If you’re absolutely new to the fitness world, you might be unfamiliar with the term “resistance training.” I’m afraid you’re in for a (possibly disappointing) surprise — what we’re really talking about here is weight lifting. The point of the exercise is to increase the strength of your muscles by subjecting them to resistance, and the tried-and-true way to do that is with weights.
Deciding that it’s high time you started doing some resistance work doesn’t mean that you’re destined to become a hulking, bodybuilding bulldozer made of muscle. In fact, many experts have verified that muscle strength and muscle size are not nearly as related as you might think. You can do a lot of great work to make yourself stronger and leaner without bulking up. Of course, if you really would like to get huge, strength training is perfect for you!
The Role Of Cardio
Another unfounded stereotype about strength training is that its devotees send all of their workout time in the weight room. While it’s true that some individuals might get a little too intimate with the weightlifting bench, a proper fitness routine includes resistance work as just one part of a well-rounded exercise plan. Resistance training and cardio need to work together if you’re going to get the best results.
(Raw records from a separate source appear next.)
import Summits.BirchSwinnertonDyer.BirchSwinnertonDyer.Theorems.Rank1ResidualJetThm63KernelInputsDuality
import Summits.BirchSwinnertonDyer.BirchSwinnertonDyer.Theorems.Rank1ResidualJetWeilDatumConj
import HarnessLib

/-!
# T1 JET (cell `bsd-jet`), road K: [J] Thm 5.2 at a core vertex with the duality inputs supplied
# AND the Weil datum DISCHARGED — `tamagawaExponent_le_mInfty_of_kernelInputs_duality` without
# `e`, `hμ`, `hadd₁`, `hadd₂`, `hgal`, `halt`, `hnondeg`, `hτe`

HONEST FRAMING (programme file §HONESTY, verbatim): «no tranche here proves BSD; ARM L moves the
LITERAL column of an r ≤ 1 census into the kernel-proved-modulo-named-print column.» THEOREMS ONLY
(seat `bsd-jet-pv-1`, session g5; `--supports stmt-BirchSwinnertonDyer-14418`, helper); 0 classes
move. The Weil pairing datum of `JET.tamagawaExponent_le_mInfty_of_kernelInputs_duality` (sibling
file) — including its equivariance `hτe` under the lift of complex conjugation — is PROVED by
`GlobalDuality.exists_weilPairing_liftEquivariant` (the tree's `exists_weilPairing_holds` over `ℚ`
transported along `absClosureEquiv ℚ K`). Price: the self-duality hypothesis on the transverse family
`𝒯` is now stated for EVERY alternating non-degenerate Weil datum (the instantiating seat proves it
parametrically in `e`, as n1011's Kummer self-duality is). Remaining inputs of the road-K line
`t ≤ m_∞`: named {`h44`, `h53`, `hGZ`, `hPT`}; pv-2's kernel gaps {`htr`, `hT`, `h49str`, `h49tr`};
local ∕ structural {`h𝒯σ`, `h𝒯sd`, `hS`, `h𝒮σ`, `hcyc`, `hidx` ((δ)), carrier `v₀`, the Kolyvagin-prime
local term `hloc` (Lemma 5.2 (i)–(ii))}. References: [cite: Jetchev2008, Thm. 5.1, Lemma 5.2, Thm. 5.2
and proof (pp. 821–823)] [cite: SilvermanAEC2009, Prop. III.8.1] [cite: Howard2004HeegnerKolyvagin,
Thm. 2.1.11, §2.3].
-/

set_option autoImplicit false

noncomputable section

open scoped Classical Pointwise
open WeierstrassCurve IsDedekindDomain NumberField Field Literature.NumberTheory.EllipticCurves
  Literature.NumberTheory.EllipticCurves.ModularForms Literature.NumberTheory.EllipticCurves.Jetchev2008
  Literature.NumberTheory.GaloisRepresentations Literature.NumberTheory.GaloisCohomology
  Literature.NumberTheory.GaloisRepresentations.DiscreteGaloisModule
  Summit.BirchSwinnertonDyer.Rank1Residual.X11b

namespace Summit.BirchSwinnertonDyer.Rank1Residual.JET

/-- **[J] Thm 5.2 at a core vertex, duality inputs supplied, Weil datum proved** —
`tamagawaExponent_le_mInfty_of_kernelInputs_duality` with the Weil pairing datum and its
`τ`-equivariance taken from `GlobalDuality.exists_weilPairing_liftEquivariant`; the transverse
family's self-duality is assumed for every Weil datum. CONCLUSION: `t ≤ m_∞`.
[cite: Jetchev2008, Thm. 5.2 (p. 821) and proof] [cite: SilvermanAEC2009, Prop. III.8.1] -/
theorem tamagawaExponent_le_mInfty_of_kernelInputs_weil
    (h44 : McCallum1991.prop44_localOrder_kolyvaginClass_mul_eq)
    (W : WeierstrassCurve ℚ) [W.IsElliptic] [W.IsGloballyMinimal] [NeZero (W.conductorNorm ℤ)]
    (hcm : ¬ W.HasCM) (K : Type) [Field K] [NumberField K] (hK : IsImaginaryQuadratic K)
    (hD3 : NumberField.discr K ≠ -3) (hD4 : NumberField.discr K ≠ -4)
    (hH : SatisfiesHeegnerHypothesis (W.conductorNorm ℤ) K)
    (hPT : poitouTate_selmerStructure_duality_conj K)
    (p : ℕ) [Fact p.Prime] (hp2 : p ≠ 2) (htower : ∀ n : ℕ, W.HasSurjectiveModNGaloisRep (p ^ n : ℕ))
    (Dt : ModularParametrizationData W (W.conductorNorm ℤ)) (β : ℤ) (ι : K →+* ℂ)
    [∀ j : ℕ, NumberField (ringClassField K ι j)]
    (τ : K ≃ₐ[ℚ] K) (hτ : τ ≠ 1)
    (ε : ℤ) (hε : ε = 1 ∨ ε = -1)
    (h53 : ∀ (m : ℕ) (dm : KolyvaginHeegnerData Dt β ι m)
      (τm : ringClassField K ι m ≃ₐ[ℚ] ringClassField K ι m),
      (∀ x : ringClassField K ι m, ((τm x : ringClassField K ι m) : ℂ) = starRingEnd ℂ x) →
      ∃ σ' ∈ ringClassGal ι m, IsOfFinAddOrder
        (pointGalHom W (ringClassField K ι m) τm dm.y -
          ε • pointGalHom W (ringClassField K ι m) σ' dm.y))
    {n' : ℤ} (hcop' : IsCoprime (p : ℤ) n')
    (hGZ : ∀ (m : ℕ) (dm : KolyvaginHeegnerData Dt β ι m)
      (γ : ringClassField K ι m ≃ₐ[ℚ] ringClassField K ι m), γ ∈ ringClassGal ι m →
      ∀ v : HeightOneSpectrum (𝓞 K), ¬ (W.baseChange K).HasGoodReductionAt v →
        n' • pointsMap (W.baseChange K) (v.adicCompletion K)
            (dm.toGeomPoints (pointGalHom W (ringClassField K ι m) γ dm.y)) ∈
          E0Receptacle (W.baseChange K) v ∧
        ∀ (ℓ : ℕ), ℓ ∈ m.primeFactors → ∀ (dm' : KolyvaginHeegnerData Dt β ι (m / ℓ))
          (hle : ringClassField K ι (m / ℓ) ≤ ringClassField K ι m),
          n' • pointsMap (W.baseChange K) (v.adicCompletion K)
              (dm.toGeomPoints (pointGalHom W (ringClassField K ι m) γ
                (WeierstrassCurve.Affine.Point.map (W' := W)
                  ((RingClassField.inclusion ι hle).restrictScalars ℚ) dm'.y))) ∈
            E0Receptacle (W.baseChange K) v)
    (mdiv m : {c : ℕ // Squarefree c ∧ ∀ ℓ ∈ c.primeFactors,
        Zhang2014.IsKolyvaginPrime (W.conductorNorm ℤ) W K p ℓ} → ℕ∞)
    (hmdiv : ∀ c (u : ℕ), (u : ℕ∞) ≤ mdiv c ↔ ∀ d : KolyvaginHeegnerData Dt β ι c.1,
      ∃ Q : (W.baseChange (ringClassField K ι c.1)).toAffine.Point,
        ((p ^ u : ℕ) : ℤ) • Q = d.derivedPoint)
    (hm : ∀ c, m c = if mdiv c < Zhang2014.levelIndex W p c.1 then mdiv c else ⊤)
    (k : ℕ) (c : {c : ℕ // Squarefree c ∧ ∀ ℓ ∈ c.primeFactors,
        Zhang2014.IsKolyvaginPrime (W.conductorNorm ℤ) W K p ℓ}) (hk : 1 ≤ k)
    (hcore : IsGlobalCoreVertex W K ι τ p k c.1) (mInf : ℕ) (hmc : m c = mInf)
    (hkM : (k : ℕ∞) + mInf ≤ Zhang2014.levelIndex W p c.1)
    (t : ℕ) (htk : t < k) (hik : mInf < k)
    (𝒯 𝒮 : SelmerStructure ((W.baseChange K).torsionGaloisModule ((p ^ k : ℕ) : ℤ)))
    (hT : ∀ x : galoisCohomology ((W.baseChange K).torsionGaloisModule ((p ^ k : ℕ) : ℤ)) 1,
      (∀ w ∈ placesDividing K c.1,
        galoisCohomology.localization ((W.baseChange K).torsionGaloisModule ((p ^ k : ℕ) : ℤ))
          (Sum.inr w) 1 x ∈ 𝒯 (Sum.inr w)) ↔
      ∀ ℓ ∈ c.1.primeFactors, x ∈ transverseKer W K ι ((p ^ k : ℕ) : ℤ) ℓ)
    (hS : ∀ v, 𝒮 v ≤ (W.baseChange K).kummerSelmerStructure ((p ^ k : ℕ) : ℤ) v)
    (e' : ℤ) (he' : e' = ε * (-1) ^ c.1.primeFactors.card)
    [NeZero (p ^ k)] [Finite (geomTorsion (W.baseChange K) ((p ^ k : ℕ) : ℤ))]
    -- the transverse family: `σ`-stable and self-dual at the primes dividing `c`
    (h𝒯σ : ∀ (v w : HeightOneSpectrum (𝓞 K)) (h : τ • v = w), v ∈ placesDividing K c.1 →
      ∀ x : galoisCohomology (((W.baseChange K).torsionGaloisModule ((p ^ k : ℕ) : ℤ)).toLocal
        (Sum.inr v : Place K)) 1,
      x ∈ 𝒯 (Sum.inr v) → conjActPlace W τ ((p ^ k : ℕ) : ℤ) h x ∈ 𝒯 (Sum.inr w))
    (h𝒯sd : ∀ (e : geomTorsion (W.baseChange K) ((p ^ k : ℕ) : ℤ) →
        geomTorsion (W.baseChange K) ((p ^ k : ℕ) : ℤ) → AlgebraicClosure K)
      (hμ : ∀ S T, e S T ^ (p ^ k) = 1)
      (hadd₁ : ∀ S₁ S₂ T, e (S₁ + S₂) T = e S₁ T * e S₂ T)
      (hadd₂ : ∀ S T₁ T₂, e S (T₁ + T₂) = e S T₁ * e S T₂)
      (hgal : ∀ (g : absoluteGaloisGroup K) (S T : geomTorsion (W.baseChange K) ((p ^ k : ℕ) : ℤ)),
        g • e S T = e (g • S) (g • T)),
      (∀ T, e T T = 1) → (∀ T, (∀ S, e S T = 1) → T = 0) →
      ∀ inv : LocalInvariants K (p ^ k), inv.IsPerfect → ∀ v ∈ placesDividing K c.1,
      inv.dualTransported 𝒯 (weilDualIntertwining (W.baseChange K) (p ^ k) e hμ hadd₁ hadd₂ hgal)
        (Sum.inr v) = 𝒯 (Sum.inr v))
    -- the carrier pair `{v₀, τ v₀}` above `N_E` and the stringent family there ((δ): cyclic of order `p^t`)
    (v₀ : HeightOneSpectrum (𝓞 K)) (hv₀ : τ • v₀ ≠ v₀)
    (hQN : ((W.conductorNorm ℤ : ℕ) : 𝓞 K) ∈ v₀.asIdeal)
    (hQc : Disjoint ({v₀, τ • v₀} : Finset (HeightOneSpectrum (𝓞 K))) (placesDividing K c.1))
    (h𝒮σ : ∀ (v w : HeightOneSpectrum (𝓞 K)) (h : τ • v = w), v ∈ ({v₀, τ • v₀} : Finset _) →
      ∀ x : galoisCohomology (((W.baseChange K).torsionGaloisModule ((p ^ k : ℕ) : ℤ)).toLocal
        (Sum.inr v : Place K)) 1,
      x ∈ 𝒮 (Sum.inr v) → conjActPlace W τ ((p ^ k : ℕ) : ℤ) h x ∈ 𝒮 (Sum.inr w))
    (hcyc : IsAddCyclic (↥((W.baseChange K).kummerSelmerStructure ((p ^ k : ℕ) : ℤ) (Sum.inr v₀)) ⧸
      (𝒮 (Sum.inr v₀)).addSubgroupOf ((W.baseChange K).kummerSelmerStructure ((p ^ k : ℕ) : ℤ) (Sum.inr v₀))))
    (hidx : (𝒮 (Sum.inr v₀)).relIndex
      ((W.baseChange K).kummerSelmerStructure ((p ^ k : ℕ) : ℤ) (Sum.inr v₀)) = p ^ t)
    -- the local term at the Kolyvagin primes (Jetchev Lemma 5.2 (i)–(ii)), sign `−e'`
    (hloc : ∀ ℓ : ℕ, Zhang2014.IsKolyvaginPrime (W.conductorNorm ℤ) W K p ℓ → k ≤ Zhang2014.kolyvaginIndex W p ℓ →
      ℓ ∉ c.1.primeFactors → ∀ (v : HeightOneSpectrum (𝓞 K)), (ℓ : 𝓞 K) ∈ v.asIdeal → ∀ (hfix : τ • v = v),
      ((W.baseChange K).kummerSelmerStructure ((p ^ k : ℕ) : ℤ) (Sum.inr v)).relIndex
        ((conjActPlace W τ ((p ^ k : ℕ) : ℤ) hfix - (-e') • AddMonoidHom.id _).ker) = p ^ k)
    (htr : ∀ (d : KolyvaginHeegnerData Dt β ι c.1), ∀ ℓ ∈ c.1.primeFactors,
      (d.kolyvaginClass (Fact.out : p.Prime) k :
        galoisCohomology ((W.baseChange K).torsionGaloisModule ((p ^ k : ℕ) : ℤ)) 1) ∈
        transverseKer W K ι ((p ^ k : ℕ) : ℤ) ℓ)
    (h49str : ∀ (ℓ : ℕ), Zhang2014.IsKolyvaginPrime (W.conductorNorm ℤ) W K p ℓ →
      k ≤ Zhang2014.kolyvaginIndex W p ℓ → ℓ ∉ c.1.primeFactors →
      ∀ (d' : KolyvaginHeegnerData Dt β ι (c.1 * ℓ)), ∀ q ∈ ({v₀, τ • v₀} : Finset (HeightOneSpectrum (𝓞 K))),
      galoisCohomology.localization ((W.baseChange K).torsionGaloisModule ((p ^ k : ℕ) : ℤ))
          (Sum.inr q) 1 (d'.kolyvaginClass (Fact.out : p.Prime) k) ∈ 𝒮 (Sum.inr q))
    (h49tr : ∀ (ℓ : ℕ), Zhang2014.IsKolyvaginPrime (W.conductorNorm ℤ) W K p ℓ →
      k ≤ Zhang2014.kolyvaginIndex W p ℓ → ℓ ∉ c.1.primeFactors →
      ∀ (d' : KolyvaginHeegnerData Dt β ι (c.1 * ℓ)), ∀ w ∈ placesDividing K c.1,
      galoisCohomology.localization ((W.baseChange K).torsionGaloisModule ((p ^ k : ℕ) : ℤ))
          (Sum.inr w) 1 (d'.kolyvaginClass (Fact.out : p.Prime) k) ∈ 𝒯 (Sum.inr w)) :
    t ≤ mInf := by
  have hp : p.Prime := Fact.out
  have h2 : 2 ≤ p ^ k := le_trans hp.two_le (Nat.le_self_pow (by omega) p)
  obtain ⟨e, hμ, hadd₁, hadd₂, halt, hnondeg, hgal, hlift⟩ :=
    GlobalDuality.exists_weilPairing_liftEquivariant W K (p ^ k) h2
  exact tamagawaExponent_le_mInfty_of_kernelInputs_duality h44 W hcm K hK hD3 hD4 hH hPT p hp2 htower Dt β ι τ
    hτ ε hε h53 hcop' hGZ mdiv m hmdiv hm k c hk hcore mInf hmc hkM t htk hik 𝒯 𝒮 hT hS e' he' e hμ hadd₁
    hadd₂ hgal halt hnondeg (fun S T => hlift τ (liftAut τ) (isLiftOfAut_liftAut τ) S T) h𝒯σ
    (h𝒯sd e hμ hadd₁ hadd₂ hgal halt hnondeg) v₀ hv₀ hQN hQc h𝒮σ hcyc hidx hloc htr h49str h49tr

end Summit.BirchSwinnertonDyer.Rank1Residual.JET

end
Cardiovascular exercise improves your stamina and endurance, which can be extremely important when you’re doing challenging resistance work. It also increases blood flow throughout your body, particularly to your muscles. Obviously, you’ll be needing that extra burst of oxygen and nutrients when you’re straining to lift heavy weights!
If your goals are slanted heavily towards muscle-building, you might be leery about cardio exercise. I’ve read the same worrisome articles you have about how extended cardiovascular exertion alters your body’s growth hormones and slows down or reverses the process of muscle growth. That doesn’t mean that all cardio is your enemy; it’s the endless workouts you have to avoid. Try short, intense cardio workouts like wind sprints, hill climbing, or interval training.
Longer Workouts Aren’t Better Workouts
Besides leaving room in your workout schedule for a regular dose of cardio, you may get better results if you make a conscious effort to minimize your time lifting weights. Hormones play an important role here, too. Basically, as soon as you start working out, your endocrine system goes into “panic mode” and floods your body with performance-enhancing hormones like testosterone. While that initial burst lasts, your resistance-fighting capabilities will be superb, and you’ll lift weights like a man or woman possessed.
If you push yourself to stay in the weight room for hours on end, you’ll naturally run into a case of diminishing returns. As you exhaust different muscle groups, you’ll be capable of doing less and less if you try to soldier on. Thanks to the hormonal surge described above, the point of diminishing returns is probably a lot closer to the start of your workout than you think!
I know that few people have the free time to schedule their whole day around their fitness plans. Still, breaking up your strength training into many smaller sessions with plenty of time in between them is the best way to maximize the results you get out of your efforts. Many professionals recommend doing no more than five different lifts (and no more than five reps on each lift) in a single workout. Your schedule may not accommodate multiple resistance workouts in a day, but it’s still helpful to keep individual workouts brief.
Concentrate On Form First
I may have put the cart a little before the horse by diving into scheduling and other advanced concerns. When you’re first starting out with resistance training, your number one priority has to be mastering proper form. This is especially true for traditional free weights, but it applies to alternative resistance methods like using Nautilus machines or doing plyometrics, too.
Until you have your form down pat, you run the risk of injuring yourself every time you work out. This is especially true once you start using weights that are close to (or right at) your physical limits. You shouldn’t challenge yourself in this way (or waste your time thinking about pace and speed) until you know you’re doing each exercise properly.
Break Out The Notebook
Taking notes is an integral part of effective strength training, believe it or not. Unlike cardio workouts where the main goal is to maintain a steady level of exertion over a given amount of time, your goals in strength training are going to be constantly evolving. You need to track your progress carefully in order to keep moving forward.
The basic information you need to keep track of is how much resistance you’re using for each exercise you’re regularly performing. This means logging what weights you use and how many reps you complete in every workout. If you take this information down consistently, you’ll be able to push yourself and maintain continuous improvement.
The benefits of resistance training
There are literally hundreds of different resistance workouts out there waiting for you. Building a routine that works for you will take a fair amount of experimentation and trial-and-error. Hopefully, the information I’ve shared here will remain applicable no matter what form of strength training you choose to focus on.